男子怒火沖天的就準備還擊,可兩個小吏從邊上冒出來,獰笑著逼近。
“聽你口音是蘇江府那邊的吧!”
男子梗著脖子道:“你等當街搶奪財物,按律當罰!”
這三人都是稅吏,平時早就習慣了缺東西就去商家搬。至於錢嘛,那是什麼東西?咱爺們拿你點東西還要給錢?
美不死你!
蘇越勒馬停住,看著那個男子滿臉漲紅的在挽袖子,可他對面的卻是三個如狼似虎的稅吏。除非他是高手,不然今天栽定了。

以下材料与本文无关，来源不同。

/-- **The corner alternative (deterministic).** Let `m 0 < m 1 < m 2 < m 3` be markable boundary
positions of `G = (G; v₀, v₁, v₂, v₃)` with distinct tails, `m 1 ≤ pos 1 < m 2`, `m 2 + 1 < pos 2`,
`m 3 ≤ pos 2`, the tail at `m 2` not `v₀`; let the `G`-face `z` have its vertices in `S` and be
joined to `v₁` by sites of `G` in `S`, and let the tails at `m 1`, `m 2` be joined to `v₁` by sites
of `G` in `N`. Then, granted the duality lemma and the blocking theorem, every configuration
either lies in `E²(z)` (a yellow simple path from the stretch `0` to the stretch `1` of
`(G; v₀, v₁, v₂)` separating `z` from its last stretch), or has a site of `S` joined by a yellow
path to the tail of a position of `[m 0, m 1)`, or a site of `N` joined by a blue path to the
tail of a position of `[m 3, m 0 + #∂)`. -/
theorem corner_alternative (hdual : Sig.stub_clDuality) (hblock : Sig.stub_separatesOfIsPath)
    (G : TriMarkedDomain 4) (m : Fin 4 → ℕ) (hm : StrictMono m)
    (hL : ∀ j, m j < m 0 + (triBdryDarts G.verts).card) (hmk : ∀ j, G.Markable (m j))
    (hinj : Function.Injective fun j => (triBdryIter G.verts G.base (m j)).1)
    (h1 : m 1 ≤ G.pos 1) (h2 : G.pos 1 < m 2) (h2' : m 2 + 1 < G.pos 2) (h3 : m 3 ≤ G.pos 2)
    (hX0 : (triBdryIter G.verts G.base (m 2)).1 ≠ G.markSite 0)
    (σ : CLHexConfig) {z : HexVertex} (hz : hexFaceVertices z ⊆ G.verts)
    {S : Set (Site 2)} (hzS : ∀ y ∈ hexFaceVertices z, y ∈ S)
    (hyS : ∃ y ∈ hexFaceVertices z, PathIn triGraph ((G.verts : Set (Site 2)) ∩ S) y (G.markSite 1))
    {N : Set (Site 2)}
    (hN1 : PathIn triGraph ((G.verts : Set (Site 2)) ∩ N) (triBdryIter G.verts G.base (m 1)).1
      (G.markSite 1))
    (hN2 : PathIn triGraph ((G.verts : Set (Site 2)) ∩ N) (G.markSite 1)
      (triBdryIter G.verts G.base (m 2)).1) :
    σ ∈ G.dropLast.clSepEvent 2 z ∨
      (∃ x ∈ S, ∃ n, m 0 ≤ n ∧ n < m 1 ∧
        (clYellowGraph σ).Reachable x (triBdryIter G.verts G.base n).1) ∨
      (∃ x ∈ N, ∃ n, m 3 ≤ n ∧ n < m 0 + (triBdryDarts G.verts).card ∧
        (clBlueGraph σ).Reachable x (triBdryIter G.verts G.base n).1) := by
  classical
  have hN0 : G.remarkNext m 0 = m 1 := rfl
  have hN1' : G.remarkNext m 1 = m 2 := rfl
  have hN2' : G.remarkNext m 2 = m 3 := rfl
  have hN3 : G.remarkNext m 3 = m 0 + (triBdryDarts G.verts).card := rfl
  have e1 : ((2 : Fin 3) + 1 : Fin 3) = 0 := by decide
  have e2 : ((2 : Fin 3) + 2 : Fin 3) = 1 := by decide
  rcases hdual (G.remark m hm hL hmk hinj) σ with
    ⟨du, dv, P, hu, hv, hYu, hYv, hsupp, hdarts⟩ | ⟨du, dv, P, hu, hv, -, -, hsupp, hdarts⟩
  · -- a yellow crossing from `[m 0, m 1)` to `[m 2, m 3)`
    rw [G.remark_stretch m hm hL hmk hinj 0, hN0] at hu
    rw [G.remark_stretch m hm hL hmk hinj 2, hN2'] at hv
    obtain ⟨nu, hnu, rfl⟩ := Finset.mem_image.1 hu
    obtain ⟨nv, hnv, rfl⟩ := Finset.mem_image.1 hv
    rw [Finset.mem_Ico] at hnu hnv
    have hpath : P.bypass.IsPath := P.bypass_isPath
    have hsupp' : ∀ x ∈ P.bypass.support, x ∈ G.verts ∧ σ x ≠ CLHexState.B :=
      fun x hx => hsupp x (P.support_bypass_subset_support hx)
    have hdarts' : ∀ d ∈ P.bypass.darts, (clYellowGraph σ).Adj d.fst d.snd :=
      fun d hd => hdarts d (P.darts_bypass_subset_darts hd)
    by_cases hmeet : ∃ x ∈ P.bypass.support, x ∈ S
    · obtain ⟨x, hxP, hxS⟩ := hmeet
      exact Or.inr (Or.inl ⟨x, hxS, nu, hnu.1, hnu.2,
        clYellowGraph_reachable_of_darts P.bypass hdarts' hxP⟩)
    · push Not at hmeet
      left
      obtain ⟨D, hDv, hD3, hDs, hDa0, hDa2⟩ := exists_corner_remark G (m 2) h2 h2' (hmk 2) hX0
      have hvD : (triBdryIter G.verts G.base nv).1 ∈ D.arc 0 := hDa0 nv hnv.1 (by omega)
      have huD : (triBdryIter G.verts G.base nu).1 ∈ D.arc 2 := hDa2 nu (by omega)
      obtain ⟨y, hy, hyp⟩ := hyS
      have hsep : Separates D.verts {e | e ∈ P.bypass.edges} z (D.stretch 1) := by
        refine hblock D _ _ P.bypass hpath huD hvD (fun x hx => by rw [hDv]; exact (hsupp' x hx).1)
          z (by rw [hDv]; exact hz) (fun w hw hwP => hmeet w hwP (hzS w hw)) ⟨y, hy, ?_⟩
        rw [hDv, hD3]
        exact hyp.mono fun x hx => ⟨hx.1, fun hxP => hmeet x hxP hx.2⟩
      rw [hDv, hDs] at hsep
      refine ⟨_, _, P.bypass, hpath, ?_, ?_, hYu, hYv, hsupp', hdarts', hsep⟩
      · rw [e1, G.dropLast_stretch_zero_eq]
        exact Finset.mem_image.2 ⟨nu, Finset.mem_Ico.2 ⟨Nat.zero_le _, by omega⟩, rfl⟩
      · rw [e2, G.dropLast_stretch_one_eq]
        exact Finset.mem_image.2 ⟨nv, Finset.mem_Ico.2 ⟨by omega, by omega⟩, rfl⟩
  · -- a blue crossing from `[m 1, m 2)` to `[m 3, m 0 + #∂)`
    rw [G.remark_stretch m hm hL hmk hinj 1, hN1'] at hu
    rw [G.remark_stretch m hm hL hmk hinj 3, hN3] at hv
    obtain ⟨nt, hnt, rfl⟩ := Finset.mem_image.1 hu
    obtain ⟨ne, hne, rfl⟩ := Finset.mem_image.1 hv
    rw [Finset.mem_Ico] at hnt hne
    obtain ⟨x, hxP, hxN⟩ := exists_mem_support_near_of_blueCrossing G
      (hm.monotone (by decide : (0 : Fin 4) ≤ 1)) h1 h2 (hm (by decide : (2 : Fin 4) < 3)) N hN1 hN2
      hnt.1 hnt.2 hne.1 hne.2 P (fun x hx => (hsupp x hx).1)
    exact Or.inr (Or.inr ⟨x, hxN, ne, hne.1, hne.2, clBlueGraph_reachable_of_darts P hdarts hxP⟩)
import Summits.QuantumFields.YangMills.Theorems.BalabanUVNodesN06Proj349AtPinsPhysRC
import Literature.MathematicalPhysics.QuantumFieldTheory.Balaban1983to89.B9Ineq349SiteThresholdRateNamed
import Literature.MathematicalPhysics.QuantumFieldTheory.Balaban1983to89.B9Thm313WholeDvHolderAtPinsGraded
import Literature.MathematicalPhysics.QuantumFieldTheory.Balaban1983to89.B9RowSum261DefiniteFaces
import Literature.MathematicalPhysics.QuantumFieldTheory.Balaban1983to89.B9WalkLettersCoordsS
import Literature.MathematicalPhysics.QuantumFieldTheory.Balaban1983to89.B9GeoNbrCountBlocksY
import Literature.MathematicalPhysics.QuantumFieldTheory.Balaban1983to89.B7Prop5WindowNumerics
import Literature.MathematicalPhysics.QuantumFieldTheory.Balaban1983to89.B7Prop3Flat
import Literature.MathematicalPhysics.QuantumFieldTheory.Balaban1983to89.B9SmoothHolderClassPProducers
import Literature.MathematicalPhysics.QuantumFieldTheory.Balaban1983to89.B9Eq340TaxiContourLocalityY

“那欒某今日就不信了,非得到這應天府去問問,亂拿商戶的錢還有理了!”
這男子看來是個不喜歡妥協的傢伙,愛較真,寧可被打個半死也得討個公道。
哪怕這公道與他無關!
“你還想和我們講道理?”那個稅吏目光環視一圈,在蘇越這裡停滯了一下,然後叫囂道:“誰看到了?啊?誰看到我拿商戶的東西了?叫他出來問問,可敢汙衊嗎?”
那布店的老闆從門裡探出半個身子來,拼命的擺手道:“沒有的事,沒有的事!”
那稅吏回身,眼神一變,喝道:“汙衊公人,該當何罪!”
男子面對這種情況居然沒有悲憤這些情緒,只是瞪了那個老闆一眼,然後退後一步,大概是準備要硬扛了。